As we can see, it expects your data to have a number of timesteps as well as a dimension on each one of those timesteps (batch size is usually 1). To exemplify, suppose your input data consists of elements like: [[1,4],[2,3],[3,2],[4,1]]. Then, using a batch_size of 1, the shape of your data would be (1,4,2). As you have 4 timesteps, each with 2 features.
So bottom line, you have to make sure that you pre-process you data so it has a fixed shape you can then pass to your LSTM layers. This one you will have to find out by yourself, as you know your data and problem better than we do.
Maybe you can fix the samples you obtain from your signal, discarding some and keeping others so every signal is of the same length (if you say your signals are between 9k and 18k choosing 9000 could be the logical choice, discarding samples from the others you get).
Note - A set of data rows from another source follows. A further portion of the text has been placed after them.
import Mathlib
import Literature.Analysis.FluidPDE.TypeIAncientMild
import Literature.Analysis.FluidPDE.OseenDuhamelPairCalculus
import Literature.Analysis.FluidPDE.MildSolutionProofs
import Literature.Analysis.FluidPDE.LerayVolterraComparison
import Summits.NavierStokesRegularity.NavierStokesRegularity.Theorems.DssFarFieldSlavingBlowupTypeIDssProfileSimilarityEnstrophyTimeOnlyThreshold
import Summits.NavierStokesRegularity.NavierStokesRegularity.Theorems.SymmetryModuliCountSymmetricLiouvilleSmallAtMinusInfinity
import HarnessLib

/-!
# Census block A2 (amplitude meters), cells A2cb / A2bv (DECIDED), A2cl (reduced to the tree's Leray floor), A2cu / A2bu (OPEN) — instrument «COARSE METER», LINE
# «coarse-meter» port, part 1/2: the one-window estimate (§A), the backward-end bootstrap (§B), the endgame (§C)

Re-homed for the scenario census (typer seat ns-census-typer-1 g8; cells of ns-idea-2 LINE g14-1 «coarse-meter», record-only ADDENDUM proposal 01:56:48Z, critic
idea-crit-3 g7 PASS — no price 02:09:02Z, ref PRE-CHECK asked by lead g10 RULING [9] (item 37); this port makes the decided cells TREE-decided): VERBATIM PORT of
`pub/ideators/ns-idea-2/lines/coarse-meter/line-coarse-meter.lean` sha16 9ac47ab9aa9477ee (558 l., lean check rc 0, 0 sorry), split for the 400-line rule into
`ScenarioCensusCoarseMeter` (§A–§C) → `…CoarseMeterRows` (§D–§F + census KEYS).  Lean text VERBATIM in namespace `…Theorems.ScenarioCensus.CoarseMeter` (the line's
`…Lines.CoarseMeter` re-homed); port edits: `local notation "E3"` → `abbrev E3` (typer lint: no notation in port files), `@[conjecture]` on the OPEN rows `Row_A2cu` /
`Row_A2bu` (typed only).  `TreeLerayFloor` is the line's VERBATIM restatement (as a `Prop`, not re-proved) of the tree theorem `Theorems.stub_liminfFarPastLiouville`
(`Theorems/ClockStretchingLawClockCeilingLerayFloor.lean`), whose module the farm does not build at port time — `Row_A2cl` stays decided RELATIVE to it
(`row_A2cl_of_treeLerayFloor`), exactly as filed.  Statements untouched.

No census VALUE is moved here (cells become TREE-decided by name; booking is the lead's); NS regularity is NOT proved; (L′) ⟨10661⟩ is untouched; no summit
statement is proved by this file.
-/

-- the summit and its single problem share the name `NavierStokesRegularity` (D-0017 nested layout)
set_option linter.dupNamespace false

noncomputable section

open Set Function Filter Topology Metric MeasureTheory

namespace Summit.NavierStokesRegularity.NavierStokesRegularity.Theorems.ScenarioCensus.CoarseMeter

open Literature.Analysis Literature.Analysis.FluidPDE
open Summit.NavierStokesRegularity.NavierStokesRegularity.Theorems.SimilarityEnstrophy
  (typeI_ancient_eq_zero_of_rate_lt_one)
open Summit.NavierStokesRegularity.NavierStokesRegularity.Theorems.SymmetryModuliCountSymmetricLiouville
  (vanishes_of_vanishes_before)

/-- `ℝ³` (the line's `local notation "E3"`, spelled as a reducible abbreviation for the tree). -/
abbrev E3 := EuclideanSpace ℝ (Fin 3)

/-! ## A. The one-window estimate (the lever) -/

/-- Elementary facts about the relative scale `L ∈ (0, 1/2]`: `0 < 1 - L²`, and the contraction
factor `ρ = √(1 - L²)` satisfies `1/2 ≤ ρ ≤ 1`. -/
theorem scale_facts {L : ℝ} (hL0 : 0 < L) (hL : L ≤ 1 / 2) :
    0 < 1 - L ^ 2 ∧ 1 / 2 ≤ Real.sqrt (1 - L ^ 2) ∧ Real.sqrt (1 - L ^ 2) ≤ 1 := by
  have hL2 : L ^ 2 ≤ 1 / 4 := by nlinarith
  refine ⟨by linarith, ?_, ?_⟩
  · rw [show (1 / 2 : ℝ) = Real.sqrt (1 / 4) by
      rw [show (1 / 4 : ℝ) = (1 / 2) ^ 2 by norm_num, Real.sqrt_sq (by norm_num)]]
    exact Real.sqrt_le_sqrt (by linarith)
  · calc Real.sqrt (1 - L ^ 2) ≤ Real.sqrt 1 := Real.sqrt_le_sqrt (by nlinarith)
      _ = 1 := Real.sqrt_one

/-- **The memory-window estimate (the lever of the line).**  Let `u ∈ A_C`
(`IsTypeIAncientMild C u`), `t < 0`, `L ∈ (0, 1/2]`, and put `τ = (1 - L²) t ∈ (t, 0)`, so that
`τ - t = L² (-t)`.  The Oseen identity from `t` to `τ` reads
`u(τ) = e^{L²(-t)Δ} u(t) - B¹_t(u, u)(τ)`: the FREE part of `u(τ)` is the heat average of the slice
`u(t)` at the parabolic scale `L √(-t)` — the COARSE-GRAINED FIELD.  If that coarse-grained field is
`ε`-small in scale-invariant units, `√(-t) ‖e^{L²(-t)Δ}u(t)‖_∞ ≤ ε`, and `√(-τ)‖u‖ ≤ K` on the window
`(t, τ) × ℝ³`, then `√(-τ) ‖u(τ, x)‖ ≤ ε + 4 C₀ L K²` (`C₀ = oseenSliceConst`): the window is so
short that the nonlinearity contributes only `2 C₀ √(τ - t) · K²/(-τ) = 2 C₀ L K² /√(1 - L²) · (-τ)^{-1/2}`. -/
theorem coarse_step {C : ℝ} {u : ℝ → E3 → E3} (h : IsTypeIAncientMild C u) {L t ε K : ℝ}
    (hL0 : 0 < L) (hL : L ≤ 1 / 2) (ht : t < 0) (hε : 0 ≤ ε) (hK : 0 ≤ K)
    (hcoarse : ∀ x, Real.sqrt (-t) * ‖heatFlow (u t) (L ^ 2 * (-t)) x‖ ≤ ε)
    (hwin : ∀ σ ∈ Ioo t ((1 - L ^ 2) * t), ∀ y,
      Real.sqrt (-((1 - L ^ 2) * t)) * ‖u σ y‖ ≤ K) :
    ∀ x, Real.sqrt (-((1 - L ^ 2) * t)) * ‖u ((1 - L ^ 2) * t) x‖ ≤
      ε + 4 * oseenSliceConst E3 * L * K ^ 2 := by
  intro x
  have hC₀ : 0 < oseenSliceConst E3 := oseenSliceConst_pos
  obtain ⟨h1L, hρhalf, hρ1⟩ := scale_facts hL0 hL
  set ρ : ℝ := Real.sqrt (1 - L ^ 2) with hρ
  have hρ0 : 0 < ρ := lt_of_lt_of_le (by norm_num) hρhalf
  have hρsq : ρ ^ 2 = 1 - L ^ 2 := by rw [hρ, Real.sq_sqrt h1L.le]
  set τ : ℝ := (1 - L ^ 2) * t with hτ
  have hτ0 : τ < 0 := mul_neg_of_pos_of_neg h1L ht
  have htτ : t < τ := by
    have : τ - t = L ^ 2 * (-t) := by rw [hτ]; ring
    nlinarith [pow_pos hL0 2]
  have hτt : τ - t = L ^ 2 * (-t) := by rw [hτ]; ring
  set s : ℝ := Real.sqrt (-t) with hs
  have hs0 : 0 < s := Real.sqrt_pos.2 (by linarith)
  have hssq : s ^ 2 = -t := by rw [hs, Real.sq_sqrt (by linarith)]
  -- `√(-τ) = ρ s`
  have hsτ : Real.sqrt (-τ) = ρ * s := by
    rw [show -τ = (1 - L ^ 2) * (-t) by rw [hτ]; ring, Real.sqrt_mul h1L.le]
  have hsτ0 : 0 < Real.sqrt (-τ) := by rw [hsτ]; positivity
  -- the a-priori bound on the window, in plain units
  set P : ℝ := K / (ρ * s) with hP
  have hP0 : 0 ≤ P := by positivity
  have hwin' : ∀ σ ∈ Ioo t τ, ∀ y, ‖u σ y‖ ≤ P := by
    intro σ hσ y
    have := hwin σ hσ y
    rw [hsτ] at this
    rw [hP, le_div_iff₀ (by positivity)]
    linarith [this]
  -- the free part
  have hfree : ‖heatFlow (u t) (τ - t) x‖ ≤ ε / s := by
    rw [hτt, le_div_iff₀ hs0]
    have := hcoarse x
    linarith [this]
  -- the Duhamel part
  have hint : IntegrableOn (fun σ => (τ - σ) ^ (-(1 / 2 : ℝ)) * (P * P)) (Ioo t τ) :=
    (integrableOn_sub_rpow_Ioo (by norm_num)).mul_const _
  have hduh := norm_oseenDuhamel_le_setIntegral (E := E3) (t₀ := t) (t := τ) (a := u) (b := u)
    (Ma := fun _ => P) (Mb := fun _ => P) hwin' hwin' hint x
  have hval : ∫ σ in Ioo t τ, (τ - σ) ^ (-(1 / 2 : ℝ)) * (P * P) = 2 * (L * s) * (P * P) := by
    rw [integral_mul_const, setIntegral_Ioo_sub_rpow_neg_half htτ.le, ← Real.sqrt_eq_rpow, hτt,
      Real.sqrt_mul (sq_nonneg L), Real.sqrt_sq hL0.le]
  have hB : ‖oseenDuhamel 1 t u u τ x‖ ≤ oseenSliceConst E3 * (2 * (L * s) * (P * P)) := by
    rw [← hval]; exact hduh
  -- assemble in plain units
  have hu : ‖u τ x‖ ≤ ε / s + oseenSliceConst E3 * (2 * (L * s) * (P * P)) := by
    rw [h.mild_eq htτ hτ0 x]
    exact (norm_sub_le _ _).trans (add_le_add hfree hB)
  -- multiply by `√(-τ) = ρ s`
  rw [hsτ]
  have hPs : P * (ρ * s) = K := by rw [hP]; field_simp
  calc ρ * s * ‖u τ x‖ ≤ ρ * s * (ε / s + oseenSliceConst E3 * (2 * (L * s) * (P * P))) :=
        mul_le_mul_of_nonneg_left hu (by positivity)
    _ = ρ * ε + (2 * oseenSliceConst E3 * L * K ^ 2) / ρ := by
        field_simp
        rw [← hPs]
        ring
    _ ≤ ε + 4 * oseenSliceConst E3 * L * K ^ 2 := by
        have h1 : ρ * ε ≤ ε := by nlinarith
        have h2 : (2 * oseenSliceConst E3 * L * K ^ 2) / ρ ≤ 4 * oseenSliceConst E3 * L * K ^ 2 := by
          rw [div_le_iff₀ hρ0]
          have : 0 ≤ 2 * oseenSliceConst E3 * L * K ^ 2 := by positivity
          nlinarith
        linarith

/-! ## B. The backward-end bootstrap -/

/-- **Coarse-grained smallness on a backward end forces scale-invariant smallness there.**  If
`u ∈ A_C`, `L ∈ (0, 1/2]` with `8 C₀ L C ≤ 1`, and the coarse-grained field at relative scale `L` is
`ε`-small at every time `t ≤ T < 0`, then `√(-τ)‖u(τ, x)‖ ≤ 2ε` for all `τ ≤ (1 - L²) T`.
Bootstrap on `M = sup_{τ ≤ (1-L²)T} √(-τ)‖u(τ)‖_∞ ≤ C`: the window estimate gives
`M ≤ ε + 4 C₀ L M² ≤ ε + 4 C₀ L C · M ≤ ε + M/2`. No continuity of the sup is used. -/
theorem coarse_backward_end {C : ℝ} {u : ℝ → E3 → E3} (h : IsTypeIAncientMild C u)
    {L T ε : ℝ} (hL0 : 0 < L) (hL : L ≤ 1 / 2)
    (hLC : 8 * oseenSliceConst E3 * L * C ≤ 1) (hT : T < 0) (hε : 0 ≤ ε)
    (hcoarse : ∀ t ≤ T, ∀ x, Real.sqrt (-t) * ‖heatFlow (u t) (L ^ 2 * (-t)) x‖ ≤ ε) :
    ∀ τ ≤ (1 - L ^ 2) * T, ∀ x, Real.sqrt (-τ) * ‖u τ x‖ ≤ 2 * ε := by
  have hC : 0 ≤ C := h.nonneg
  have hC₀ : 0 < oseenSliceConst E3 := oseenSliceConst_pos
  obtain ⟨h1L, -, -⟩ := scale_facts hL0 hL
  set T' : ℝ := (1 - L ^ 2) * T with hT'
  have hT'0 : T' < 0 := mul_neg_of_pos_of_neg h1L hT
  -- the a-priori bound `√(-τ)‖u(τ, y)‖ ≤ C`
  have hbound : ∀ τ ≤ T', ∀ y, Real.sqrt (-τ) * ‖u τ y‖ ≤ C := by
    intro τ hτ y
    have hτ0 : τ < 0 := lt_of_le_of_lt hτ hT'0
    have hsq : 0 < Real.sqrt (-τ) := Real.sqrt_pos.2 (by linarith)
    calc Real.sqrt (-τ) * ‖u τ y‖ ≤ Real.sqrt (-τ) * (C / Real.sqrt (-τ)) :=
          mul_le_mul_of_nonneg_left (h.norm_le hτ0 y) hsq.le
      _ = C := by field_simp
  -- the scale-invariant amplitude on the backward end
  set V : Set ℝ := (fun p : ℝ × E3 => Real.sqrt (-p.1) * ‖u p.1 p.2‖) '' (Iic T' ×ˢ univ) with hV
  have hVbdd : BddAbove V := by
    refine ⟨C, ?_⟩
    rintro r ⟨⟨τ, y⟩, ⟨hτ, -⟩, rfl⟩
    exact hbound τ hτ y
  have hVne : V.Nonempty :=
    ⟨_, ⟨((T', (0 : E3)) : ℝ × E3), ⟨(le_rfl : T' ≤ T'), mem_univ _⟩, rfl⟩⟩
  set M : ℝ := sSup V with hM
  have hle : ∀ τ ≤ T', ∀ y, Real.sqrt (-τ) * ‖u τ y‖ ≤ M := fun τ hτ y =>
    le_csSup hVbdd ⟨((τ, y) : ℝ × E3), ⟨hτ, mem_univ _⟩, rfl⟩
  have hMC : M ≤ C := by
    refine csSup_le hVne ?_
    rintro r ⟨⟨τ, y⟩, ⟨hτ, -⟩, rfl⟩
    exact hbound τ hτ y
  have hM0 : 0 ≤ M :=
    le_trans (mul_nonneg (Real.sqrt_nonneg _) (norm_nonneg _)) (hle T' le_rfl 0)
  -- key inequality `M ≤ ε + 4 C₀ L M²`
  have hkey : M ≤ ε + 4 * oseenSliceConst E3 * L * M ^ 2 := by
    refine csSup_le hVne ?_
    rintro r ⟨⟨τ, y⟩, ⟨hτ, -⟩, rfl⟩
    set t : ℝ := τ / (1 - L ^ 2) with ht
    have hτt : τ = (1 - L ^ 2) * t := by rw [ht]; field_simp
    have htT : t ≤ T := by
      rw [ht, div_le_iff₀ h1L]
      have : τ ≤ T' := hτ
      rw [hT'] at this
      linarith
    have ht0 : t < 0 := lt_of_le_of_lt htT hT
    have hwin : ∀ σ ∈ Ioo t ((1 - L ^ 2) * t), ∀ z,
        Real.sqrt (-((1 - L ^ 2) * t)) * ‖u σ z‖ ≤ M := by
      intro σ hσ z
      rw [← hτt] at hσ ⊢
      have hσT : σ ≤ T' := hσ.2.le.trans hτ
      calc Real.sqrt (-τ) * ‖u σ z‖ ≤ Real.sqrt (-σ) * ‖u σ z‖ :=
            mul_le_mul_of_nonneg_right (Real.sqrt_le_sqrt (by linarith [hσ.2])) (norm_nonneg _)
        _ ≤ M := hle σ hσT z
    have step := coarse_step h hL0 hL ht0 hε hM0 (hcoarse t htT) hwin y
    change Real.sqrt (-τ) * ‖u τ y‖ ≤ ε + 4 * oseenSliceConst E3 * L * M ^ 2
    rw [hτt]
    exact step
  -- absorb the quadratic term: `4 C₀ L M² ≤ M/2`
  have habs : 4 * oseenSliceConst E3 * L * M ^ 2 ≤ M / 2 := by
    have h1 : 4 * oseenSliceConst E3 * L * M ≤ 4 * oseenSliceConst E3 * L * C :=
      mul_le_mul_of_nonneg_left hMC (by positivity)
    have h2 : 4 * oseenSliceConst E3 * L * M ≤ 1 / 2 := by linarith
    calc 4 * oseenSliceConst E3 * L * M ^ 2 = (4 * oseenSliceConst E3 * L * M) * M := by ring
      _ ≤ (1 / 2) * M := mul_le_mul_of_nonneg_right h2 hM0
      _ = M / 2 := by ring
  have hM2 : M ≤ 2 * ε := by linarith
  intro τ hτ x
  exact (hle τ hτ x).trans hM2

/-! ## C. The endgame (tree theorems only) -/

/-- **Endgame.**  Scale-invariant smallness `√(-τ)‖u(τ, x)‖ ≤ m < 1` on a backward end `τ ≤ T`
forces `u ≡ 0`: the backward shift `t ↦ u(t + T)` lies in the class with constant `m`
(`IsTypeIAncientMild.comp_sub_right` + the improved decay), the tree's time-only threshold theorem
`typeI_ancient_eq_zero_of_rate_lt_one` (route DssFarFieldSlaving, census A2a: constant `< 1` ⇒ zero)
kills it, and forward uniqueness `vanishes_of_vanishes_before` (route SymmetryModuliCount) carries the
vanishing up to `t < 0`. -/
theorem eq_zero_of_small_backward_end {C : ℝ} {u : ℝ → E3 → E3} (h : IsTypeIAncientMild C u)
    {T m : ℝ} (hT : T < 0) (hm : m < 1)
    (hsmall : ∀ τ ≤ T, ∀ x, Real.sqrt (-τ) * ‖u τ x‖ ≤ m) : ∀ t < 0, ∀ x, u t x = 0 := by
  have hv : IsTypeIAncientMild C (fun t => u (t - (-T))) := h.comp_sub_right (by linarith)
  have hv' : IsTypeIAncientMild m (fun t => u (t - (-T))) := by
    refine ⟨hv.1, hv.2.1, hv.2.2.1, fun t ht x => ?_⟩
    have hτ : t - (-T) ≤ T := by linarith
    have hs0 : 0 < Real.sqrt (-t) := Real.sqrt_pos.2 (by linarith)
    have hst : Real.sqrt (-t) ≤ Real.sqrt (-(t - (-T))) := Real.sqrt_le_sqrt (by linarith)
    have key := hsmall _ hτ x
    rw [le_div_iff₀ hs0]
    calc ‖u (t - -T) x‖ * Real.sqrt (-t) ≤ ‖u (t - -T) x‖ * Real.sqrt (-(t - (-T))) :=
          mul_le_mul_of_nonneg_left hst (norm_nonneg _)
      _ ≤ m := by rw [mul_comm]; exact key
  have hz := typeI_ancient_eq_zero_of_rate_lt_one hv' hm
  refine vanishes_of_vanishes_before h hT (fun t ht x => ?_)
  have := hz (t - T) (by linarith) x
  simpa using this

end Summit.NavierStokesRegularity.NavierStokesRegularity.Theorems.ScenarioCensus.CoarseMeter

end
You could even do some other conversion to your data in a way that you can map from inputs of 9000-18000 to a fixed size.
Finally what should be structure of deep LSTM network for such lengthy input and how many layers should i use.
This one is really quite broad and doesn't have a unique answer. It would depend on the nature of your problem, and determining those parameters a priori is not so straightforward.
What I recommend you do is to start with a simple model first, and then add layers and blocks (neurons) incrementally until you are satisfied with the results.
Try just one hidden layer first, train and test your model and check your performance. You can then add more blocks and see if your performance improved. You can also add more layers and check for the same until you are satisfied.
This is a good way to create Deep Learning models, as you will arrive to the results you want while keeping your Network as lean as possible, which in turn helps your execution time and complexity. Good luck with your coding, hope you find this useful.